*ACTION ITEM*:
Locate the string "h𝔓hq" in the records below. Copy every line where it occurs.

(Data entries)
—————

import Summits.ResolutionOfSingularities.ResolutionOfSingularities.Theorems.FrobeniusLadderFRationalResolutionConeChartNextRound
import Summits.ResolutionOfSingularities.ResolutionOfSingularities.Theorems.FrobeniusLadderFRationalResolutionFixedStratumVertexSingular
import HarnessLib

/-!
# Crux `FrobeniusLadder.FRationalResolution` (stmt-ResolutionOfSingularities-15317), line `redirect`,
# stub `stub_diagonalizableQuotientResolution` — **the recursion step packaged over a log stratum of ANY dimension**
# (design C3 = the rank-2 stratum layer of the non-isolated case, memo MEMO-15317-leafhand2-g10 §2 (L2):
# `…ConeChartNextRound.exists_fixedPrime_package` with its zero-dimensional-stratum hypotheses `h0`
# (`𝔪_{A_𝔭} = I(𝔭)A_𝔭`) and `hdimA` (`dim A_𝔭 ≤ 2`) REPLACED by log regularity of the base chart along the stratum of
# `𝔭` and the rank bound `n − rk F_𝔭 ≤ 2`; every other clause and its proof is lineage 2's, verbatim)

DATA: the invariant of memo MEMO-15317-leafhand2-g8 §2 — base `(A, P, φ, 𝔭)` log regular at `𝔭` AND at the primes
`𝔮 ⊆ 𝔭` of the stratum of `𝔭` (`I(𝔭, φ) ⊆ 𝔮`), `P` finitely generated, saturated, spanning, `n − rk F_𝔭 ≤ 2` (a rank-2
stratum of any dimension `d = dim A_𝔭 − 2`), chart algebra `(C, Q, χ)` over it ((χ), (gen), (D), (K), (Ω), `Q.FG`), a
finite `s ⊆ Q`, `h ∈ s`, and a vertex description `(v, x, c)`, `c ≥ 2`, of the chart monoid `Q_h` (output of
`…ConeChainCharts.round_charts`). RESULTS:
* `not_isRegularLocalRing_chart_fixedPrime_of_stratum` — on `C_h = C[(χ s)/χ(h)]` every prime over `𝔭` containing
  `χ_h(Q_h ∖ ℤF_𝔭)` is SINGULAR (`…FixedStratumVertexSingular`);
* **`exists_fixedPrime_package_of_stratum`** — the fixed prime `𝔓_h` of `C_h` over `𝔭` exists, lies over any prime
  of `C` over `𝔭` containing `χ(Q ∖ ℤF_𝔭)`, `(C_h)_{𝔓_h}` is NOT regular, every other prime of `C_h` over `𝔭` is
  regular, and `(C_h, Q_h, χ_h)` is a chart algebra over `(A, P, φ)` whose monoid is the cone in normal form
  `ℤF_𝔭 + {m x + l (v − x) : l ≥ 0, (c − 1) l ≤ c m}` — the invariant with measure `c`, now along a
  positive-dimensional stratum. Since the hypotheses are stable under passing to a stratum prime `𝔮 ⊆ 𝔭` (same
  unit face, `…FixedStratumChains.faceMonoid_eq_of_le_of_ideal_le`), the package applies at EVERY point of the
  stratum: the singular locus of the blown-up chart over the stratum is the union of the fixed strata of the
  charts with `c ≥ 2`.

Honest label: assembly toward ONE leaf stub (no stub, crux or summit closed). No definitions, no named facts, no
sorry. [cite: Kato1994, (6.1), (7.3), (10.1), (10.3)] [cite: Niziol2006, §4] [cite: Matsumura1987, Thm. 19.3]
-/

noncomputable section

-- single-problem summit: the doubled namespace component is forced
set_option linter.dupNamespace false

open IsLocalRing Literature.AlgebraicGeometry.Resolution Literature.AlgebraicGeometry.Resolution.LogChart
open Summit.ResolutionOfSingularities.ResolutionOfSingularities.Theorems.FRationalResolution.ChartAlgebraFixedPoint
open Summit.ResolutionOfSingularities.ResolutionOfSingularities.Theorems.FRationalResolution.ChartAlgebraTower
open Summit.ResolutionOfSingularities.ResolutionOfSingularities.Theorems.FRationalResolution.VertexChartMonoid
open Summit.ResolutionOfSingularities.ResolutionOfSingularities.Theorems.FRationalResolution.VertexChartBlowupCharts
open Summit.ResolutionOfSingularities.ResolutionOfSingularities.Theorems.FRationalResolution.ConeChainCharts
open Summit.ResolutionOfSingularities.ResolutionOfSingularities.Theorems.FRationalResolution.FixedStratumVertexSingular

namespace Summit.ResolutionOfSingularities.ResolutionOfSingularities.Theorems.FRationalResolution.FixedStratumNextRound

universe u

variable {A : Type u} [CommRing A] [IsNoetherianRing A] {n : ℕ} {P : AddSubmonoid (Fin n → ℤ)}
  {φ : Multiplicative P →* A} {𝔭 : Ideal A} [𝔭.IsPrime] {C : Type u} [CommRing C] [Algebra A C]
  [IsNoetherianRing C] {Q : AddSubmonoid (Fin n → ℤ)} {χ : Multiplicative Q →* C}
  {s : Set (Fin n → ℤ)} {h v x : Fin n → ℤ} {c : ℕ}

/-- **For parameter `c ≥ 2` every fixed-stratum prime of a chart of the round is singular** (stratum of any
dimension): on `C_h` each prime over `𝔭` containing all `χ_h(q)`, `q ∉ L`, is not regular.
[cite: Kato1994, (6.1), (7.3), (10.1)] [cite: Matsumura1987, Thm. 19.3] -/
theorem not_isRegularLocalRing_chart_fixedPrime_of_stratum (hc : 2 ≤ c) (hs : s.Finite)
    (hP : P.FG) (hsat : ∀ (w : Fin n → ℤ) (k : ℕ), 0 < k → k • w ∈ P → w ∈ P)
    (hreg : IsLogRegularAt P φ 𝔭)
    (hreg' : ∀ (𝔮 : Ideal A) [𝔮.IsPrime], 𝔮 ≤ 𝔭 → ideal P φ 𝔭 ≤ 𝔮 → IsLogRegularAt P φ 𝔮)
    (hrank : n - Module.finrank ℤ (Submodule.span ℤ (faceMonoid P φ 𝔭 : Set (Fin n → ℤ))) ≤ 2) (hPQ : P ≤ Q)
    (hχ : ∀ p : P, χ (Multiplicative.ofAdd ⟨(p : Fin n → ℤ), hPQ p.2⟩) =
      algebraMap A C (φ (Multiplicative.ofAdd p)))
    (hgen : Algebra.adjoin A (Set.range χ) = ⊤)
    (hD : ∀ q ∈ Q, ∃ p ∈ P, q + p ∈ P)
    (hK : ∀ a : A, algebraMap A C a = 0 → ∃ p : P, φ (Multiplicative.ofAdd p) * a = 0)
    (hΩ : ∀ (K : Type u) [Field K] (g : A →+* K), (∀ p : P, g (φ (Multiplicative.ofAdd p)) ≠ 0) →
      ∃ ω : C →+* K, ω.comp (algebraMap A C) = g)
    (hQfg : Q.FG) (hhQ : h ∈ Q)
    (hQh : ∀ w, w ∈ blowupChartMonoid Q {q : Q | (q : Fin n → ℤ) ∈ s} ⟨h, hhQ⟩ ↔
      ∃ g ∈ Submodule.span ℤ (faceMonoid P φ 𝔭 : Set (Fin n → ℤ)), ∃ m l : ℤ,
        0 ≤ m ∧ 0 ≤ m + (c : ℤ) * l ∧ w = g + m • v + l • x)
    (hind : ∀ g ∈ Submodule.span ℤ (faceMonoid P φ 𝔭 : Set (Fin n → ℤ)), ∀ m l : ℤ,
      g + m • v + l • x = 0 → m = 0 ∧ l = 0)
    (hspan : ∀ w : Fin n → ℤ, ∃ g ∈ Submodule.span ℤ (faceMonoid P φ 𝔭 : Set (Fin n → ℤ)),
      ∃ m l : ℤ, w = g + m • v + l • x)
    {𝔔 : Ideal (blowupAlgebra (Ideal.span ((fun q : Q => χ (Multiplicative.ofAdd q)) ''
        {q : Q | (q : Fin n → ℤ) ∈ s})) (χ (Multiplicative.ofAdd ⟨h, hhQ⟩)))} [𝔔.IsPrime]
    (h𝔔 : 𝔔.comap (algebraMap A _) = 𝔭)
    (hq : ∀ q : blowupChartMonoid Q {q : Q | (q : Fin n → ℤ) ∈ s} ⟨h, hhQ⟩,
      (q : Fin n → ℤ) ∉ Submodule.span ℤ (faceMonoid P φ 𝔭 : Set (Fin n → ℤ)) →
        blowupChart Q χ {q : Q | (q : Fin n → ℤ) ∈ s} ⟨h, hhQ⟩ (Multiplicative.ofAdd q) ∈ 𝔔) :
    ¬ IsRegularLocalRing (Localization.AtPrime 𝔔) := by
  haveI : IsNoetherianRing (blowupAlgebra (Ideal.span ((fun q : Q => χ (Multiplicative.ofAdd q)) ''
      {q : Q | (q : Fin n → ℤ) ∈ s})) (χ (Multiplicative.ofAdd ⟨h, hhQ⟩))) :=
    isNoetherianRing_blowupAlgebra_of_isNoetherianRing _ _
  obtain ⟨hgen₂, hD₂, hK₂, -⟩ := tower_pack hPQ hχ hgen hD hK hΩ {q : Q | (q : Fin n → ℤ) ∈ s} ⟨h, hhQ⟩
  have hχ₂ := tower_chi hPQ hχ (le_blowupChartMonoid Q {q : Q | (q : Fin n → ℤ) ∈ s} ⟨h, hhQ⟩)
    (blowupChart_of_mem Q χ {q : Q | (q : Fin n → ℤ) ∈ s} ⟨h, hhQ⟩)
  have hfg₂ : (blowupChartMonoid Q {q : Q | (q : Fin n → ℤ) ∈ s} ⟨h, hhQ⟩).FG :=
    blowupChartMonoid_fg hQfg (preimage_finite hs) ⟨h, hhQ⟩
  exact not_isRegularLocalRing_fixedPrime_of_two_le_of_stratum hc hP hsat hreg hreg' hrank
    (hPQ.trans (le_blowupChartMonoid Q {q : Q | (q : Fin n → ℤ) ∈ s} ⟨h, hhQ⟩)) hχ₂ hgen₂ hD₂ hK₂ hfg₂
    hQh hind hspan h𝔔 hq

/-- **The fixed prime of a chart of the round and the invariant with measure `c`, over a stratum of any
dimension.** `…ConeChartNextRound.exists_fixedPrime_package` with `h0`/`hdimA` replaced by `hreg'`/`hrank`.
[cite: Kato1994, (6.1), (7.3), (10.1), (10.3)] -/
theorem exists_fixedPrime_package_of_stratum (hc : 2 ≤ c) (hs : s.Finite) (hP : P.FG)
    (hsat : ∀ (w : Fin n → ℤ) (k : ℕ), 0 < k → k • w ∈ P → w ∈ P)
    (hspanP : Submodule.span ℤ (P : Set (Fin n → ℤ)) = ⊤) (hreg : IsLogRegularAt P φ 𝔭)
    (hreg' : ∀ (𝔮 : Ideal A) [𝔮.IsPrime], 𝔮 ≤ 𝔭 → ideal P φ 𝔭 ≤ 𝔮 → IsLogRegularAt P φ 𝔮)
    (hrank : n - Module.finrank ℤ (Submodule.span ℤ (faceMonoid P φ 𝔭 : Set (Fin n → ℤ))) ≤ 2) (hPQ : P ≤ Q)
    (hχ : ∀ p : P, χ (Multiplicative.ofAdd ⟨(p : Fin n → ℤ), hPQ p.2⟩) =
      algebraMap A C (φ (Multiplicative.ofAdd p)))
    (hgen : Algebra.adjoin A (Set.range χ) = ⊤)
    (hD : ∀ q ∈ Q, ∃ p ∈ P, q + p ∈ P)
    (hK : ∀ a : A, algebraMap A C a = 0 → ∃ p : P, φ (Multiplicative.ofAdd p) * a = 0)
    (hΩ : ∀ (K : Type u) [Field K] (g : A →+* K), (∀ p : P, g (φ (Multiplicative.ofAdd p)) ≠ 0) →
      ∃ ω : C →+* K, ω.comp (algebraMap A C) = g)
    (hQfg : Q.FG) (hhQ : h ∈ Q)
    (hQh : ∀ w, w ∈ blowupChartMonoid Q {q : Q | (q : Fin n → ℤ) ∈ s} ⟨h, hhQ⟩ ↔
      ∃ g ∈ Submodule.span ℤ (faceMonoid P φ 𝔭 : Set (Fin n → ℤ)), ∃ m l : ℤ,
        0 ≤ m ∧ 0 ≤ m + (c : ℤ) * l ∧ w = g + m • v + l • x)
    (hind : ∀ g ∈ Submodule.span ℤ (faceMonoid P φ 𝔭 : Set (Fin n → ℤ)), ∀ m l : ℤ,
      g + m • v + l • x = 0 → m = 0 ∧ l = 0)
    (hspan : ∀ w : Fin n → ℤ, ∃ g ∈ Submodule.span ℤ (faceMonoid P φ 𝔭 : Set (Fin n → ℤ)),
      ∃ m l : ℤ, w = g + m • v + l • x) :
    ∃ 𝔓h : Ideal (blowupAlgebra (Ideal.span ((fun q : Q => χ (Multiplicative.ofAdd q)) ''
        {q : Q | (q : Fin n → ℤ) ∈ s})) (χ (Multiplicative.ofAdd ⟨h, hhQ⟩))), ∃ (_ : 𝔓h.IsPrime),
      𝔓h.comap (algebraMap A _) = 𝔭 ∧
      (∀ q : blowupChartMonoid Q {q : Q | (q : Fin n → ℤ) ∈ s} ⟨h, hhQ⟩,
        blowupChart Q χ {q : Q | (q : Fin n → ℤ) ∈ s} ⟨h, hhQ⟩ (Multiplicative.ofAdd q) ∈ 𝔓h ↔
          (q : Fin n → ℤ) ∉ Submodule.span ℤ (faceMonoid P φ 𝔭 : Set (Fin n → ℤ))) ∧
      (∀ (𝔓 : Ideal C) [𝔓.IsPrime], 𝔓.comap (algebraMap A C) = 𝔭 →
        (∀ q : Q, (q : Fin n → ℤ) ∉ Submodule.span ℤ (faceMonoid P φ 𝔭 : Set (Fin n → ℤ)) →
          χ (Multiplicative.ofAdd q) ∈ 𝔓) → 𝔓h.comap (algebraMap C _) = 𝔓) ∧
      ¬ IsRegularLocalRing (Localization.AtPrime 𝔓h) ∧
      (∀ (𝔔 : Ideal (blowupAlgebra (Ideal.span ((fun q : Q => χ (Multiplicative.ofAdd q)) ''
          {q : Q | (q : Fin n → ℤ) ∈ s})) (χ (Multiplicative.ofAdd ⟨h, hhQ⟩)))) [𝔔.IsPrime],
        𝔔.comap (algebraMap A _) = 𝔭 → 𝔔 ≠ 𝔓h → IsRegularLocalRing (Localization.AtPrime 𝔔)) ∧
      (∀ p : P, blowupChart Q χ {q : Q | (q : Fin n → ℤ) ∈ s} ⟨h, hhQ⟩ (Multiplicative.ofAdd
          ⟨(p : Fin n → ℤ), (hPQ.trans (le_blowupChartMonoid Q _ ⟨h, hhQ⟩)) p.2⟩) =
        algebraMap A _ (φ (Multiplicative.ofAdd p))) ∧
      Algebra.adjoin A (Set.range (blowupChart Q χ {q : Q | (q : Fin n → ℤ) ∈ s} ⟨h, hhQ⟩)) = ⊤ ∧
      (∀ q ∈ blowupChartMonoid Q {q : Q | (q : Fin n → ℤ) ∈ s} ⟨h, hhQ⟩, ∃ p ∈ P, q + p ∈ P) ∧
      (∀ r : A, algebraMap A (blowupAlgebra (Ideal.span ((fun q : Q => χ (Multiplicative.ofAdd q)) ''
          {q : Q | (q : Fin n → ℤ) ∈ s})) (χ (Multiplicative.ofAdd ⟨h, hhQ⟩))) r = 0 →
        ∃ p : P, φ (Multiplicative.ofAdd p) * r = 0) ∧
      (∀ (K : Type u) [Field K] (g : A →+* K), (∀ p : P, g (φ (Multiplicative.ofAdd p)) ≠ 0) →
        ∃ ω : blowupAlgebra (Ideal.span ((fun q : Q => χ (Multiplicative.ofAdd q)) ''
          {q : Q | (q : Fin n → ℤ) ∈ s})) (χ (Multiplicative.ofAdd ⟨h, hhQ⟩)) →+* K, ω.comp (algebraMap A _) = g) ∧
      (blowupChartMonoid Q {q : Q | (q : Fin n → ℤ) ∈ s} ⟨h, hhQ⟩).FG ∧
      (∀ w, w ∈ blowupChartMonoid Q {q : Q | (q : Fin n → ℤ) ∈ s} ⟨h, hhQ⟩ ↔
        ∃ g ∈ Submodule.span ℤ (faceMonoid P φ 𝔭 : Set (Fin n → ℤ)), ∃ m l : ℤ,
          0 ≤ l ∧ ((c - 1 : ℕ) : ℤ) * l ≤ (c : ℤ) * m ∧ w = g + m • x + l • (v - x)) ∧
      (∀ g ∈ Submodule.span ℤ (faceMonoid P φ 𝔭 : Set (Fin n → ℤ)), ∀ m l : ℤ,
        g + m • x + l • (v - x) = 0 → m = 0 ∧ l = 0) ∧
      (∀ w : Fin n → ℤ, ∃ g ∈ Submodule.span ℤ (faceMonoid P φ 𝔭 : Set (Fin n → ℤ)),
        ∃ m l : ℤ, w = g + m • x + l • (v - x)) := by
  haveI : IsNoetherianRing (blowupAlgebra (Ideal.span ((fun q : Q => χ (Multiplicative.ofAdd q)) ''
      {q : Q | (q : Fin n → ℤ) ∈ s})) (χ (Multiplicative.ofAdd ⟨h, hhQ⟩))) :=
    isNoetherianRing_blowupAlgebra_of_isNoetherianRing _ _
  -- the chart-algebra data of `C_h`
  obtain ⟨hgen₂, hD₂, hK₂, hΩ₂⟩ := tower_pack hPQ hχ hgen hD hK hΩ {q : Q | (q : Fin n → ℤ) ∈ s} ⟨h, hhQ⟩
  have hχ₂ := tower_chi hPQ hχ (le_blowupChartMonoid Q {q : Q | (q : Fin n → ℤ) ∈ s} ⟨h, hhQ⟩)
    (blowupChart_of_mem Q χ {q : Q | (q : Fin n → ℤ) ∈ s} ⟨h, hhQ⟩)
  have hfg₂ : (blowupChartMonoid Q {q : Q | (q : Fin n → ℤ) ∈ s} ⟨h, hhQ⟩).FG :=
    blowupChartMonoid_fg hQfg (preimage_finite hs) ⟨h, hhQ⟩
  have hPQ₂ : P ≤ blowupChartMonoid Q {q : Q | (q : Fin n → ℤ) ∈ s} ⟨h, hhQ⟩ :=
    hPQ.trans (le_blowupChartMonoid Q _ ⟨h, hhQ⟩)
  have hS₂ := vertex_face (by omega : 1 ≤ c) hQh hind
  have hH₂ : ∀ q ∈ blowupChartMonoid Q {q : Q | (q : Fin n → ℤ) ∈ s} ⟨h, hhQ⟩, ∀ p ∈ P,
      q + p ∈ Submodule.span ℤ (faceMonoid P φ 𝔭 : Set (Fin n → ℤ)) →
        q ∈ Submodule.span ℤ (faceMonoid P φ 𝔭 : Set (Fin n → ℤ)) :=
    fun q hq p hp hqp => hS₂ q hq p (hPQ₂ hp) hqp
  -- the fixed prime
  obtain ⟨𝔓h, h𝔓hprime, h𝔓hA, h𝔓hq, -, -⟩ :=
    exists_isPrime_comap_eq_forall_mem_iff hP hsat hreg hPQ₂ hχ₂ hgen₂ hD₂ hK₂ hS₂ hH₂
  haveI := h𝔓hprime
  have hq₂ : ∀ q : blowupChartMonoid Q {q : Q | (q : Fin n → ℤ) ∈ s} ⟨h, hhQ⟩,
      (q : Fin n → ℤ) ∉ Submodule.span ℤ (faceMonoid P φ 𝔭 : Set (Fin n → ℤ)) →
        blowupChart Q χ {q : Q | (q : Fin n → ℤ) ∈ s} ⟨h, hhQ⟩ (Multiplicative.ofAdd q) ∈ 𝔓h :=
    fun q hq => (h𝔓hq q).2 hq
  -- memberships of the three monomials
  obtain ⟨⟨hvQ, hvL⟩, ⟨hxQ, hxL⟩, ⟨hyQ, hyL⟩⟩ := vertex_gens_mem hQh hind
  obtain ⟨hcone, hind', hspan'⟩ := cone_of_vertex (by omega : 1 ≤ c) hQh hind
  refine ⟨𝔓h, h𝔓hprime, h𝔓hA, h𝔓hq, ?_, ?_, ?_, hχ₂, hgen₂, hD₂, hK₂, hΩ₂, hfg₂, hcone, hind', ?_⟩
  · -- over the old fixed prime
    intro 𝔓 _ h𝔓A h𝔓q
    haveI : (𝔓h.comap (algebraMap C _)).IsPrime := Ideal.IsPrime.comap _
    refine eq_of_comap_eq_of_forall_mem hPQ hχ hgen ?_ h𝔓A ?_ h𝔓q
    · rw [Ideal.comap_comap, ← IsScalarTower.algebraMap_eq]; exact h𝔓hA
    · intro q hq
      rw [Ideal.mem_comap, ← blowupChart_of_mem Q χ {q : Q | (q : Fin n → ℤ) ∈ s} ⟨h, hhQ⟩ q]
      exact hq₂ ⟨(q : Fin n → ℤ), le_blowupChartMonoid Q _ ⟨h, hhQ⟩ q.2⟩ hq
  · -- singular at the fixed prime (stratum of any dimension)
    exact not_isRegularLocalRing_chart_fixedPrime_of_stratum hc hs hP hsat hreg hreg' hrank hPQ hχ hgen hD hK hΩ
      hQfg hhQ hQh hind hspan h𝔓hA hq₂
  · -- regular at every other prime over `𝔭`
    intro 𝔔 _ h𝔔A hne
    apply isRegularLocalRing_chart_of_not_mem hP hsat hspanP hPQ hχ hgen hD hK hΩ hreg hhQ hQh hind hspan 𝔔 h𝔔A
      hvQ hxQ hyQ
    by_contra hall
    push Not at hall
    obtain ⟨h1, h2, h3⟩ := hall
    apply hne
    refine eq_of_comap_eq_of_forall_mem hPQ₂ hχ₂ hgen₂ h𝔔A h𝔓hA (fun q hq => ?_) hq₂
    -- every non-unit monomial is a multiple of one of the three
    obtain ⟨g, hg, hqg⟩ := VertexChartBlowup.exists_generator_sub_mem (by omega : 1 ≤ c) hQh hind q.2 hq
    have hgQ : g ∈ blowupChartMonoid Q {q : Q | (q : Fin n → ℤ) ∈ s} ⟨h, hhQ⟩ := by
      rcases hg with rfl | rfl | rfl <;> assumption
    have e1 : blowupChart Q χ {q : Q | (q : Fin n → ℤ) ∈ s} ⟨h, hhQ⟩ (Multiplicative.ofAdd q) =
        blowupChart Q χ {q : Q | (q : Fin n → ℤ) ∈ s} ⟨h, hhQ⟩ (Multiplicative.ofAdd ⟨g, hgQ⟩) *
          blowupChart Q χ {q : Q | (q : Fin n → ℤ) ∈ s} ⟨h, hhQ⟩
            (Multiplicative.ofAdd ⟨(q : Fin n → ℤ) - g, hqg⟩) := by
      rw [← map_mul, ← ofAdd_add]
      congr 1
      apply Multiplicative.toAdd.injective
      apply Subtype.ext
      change (q : Fin n → ℤ) = g + ((q : Fin n → ℤ) - g)
      abel
    rw [e1]
    refine Ideal.mul_mem_right _ _ ?_
    rcases hg with rfl | rfl | rfl
    · exact h1
    · exact h2
    · exact h3
  · intro w
    obtain ⟨g, hg, m, l, rfl⟩ := hspan w
    exact hspan' _ ⟨g, hg, m, l, rfl⟩

end Summit.ResolutionOfSingularities.ResolutionOfSingularities.Theorems.FRationalResolution.FixedStratumNextRound

end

—————

*RESPONSE TO THIS TASK*:
  obtain ⟨𝔓h, h𝔓hprime, h𝔓hA, h𝔓hq, -, -⟩ :=
    fun q hq => (h𝔓hq q).2 hq
  refine ⟨𝔓h, h𝔓hprime, h𝔓hA, h𝔓hq, ?_, ?_, ?_, hχ₂, hgen₂, hD₂, hK₂, hΩ₂, hfg₂, hcone, hind', ?_⟩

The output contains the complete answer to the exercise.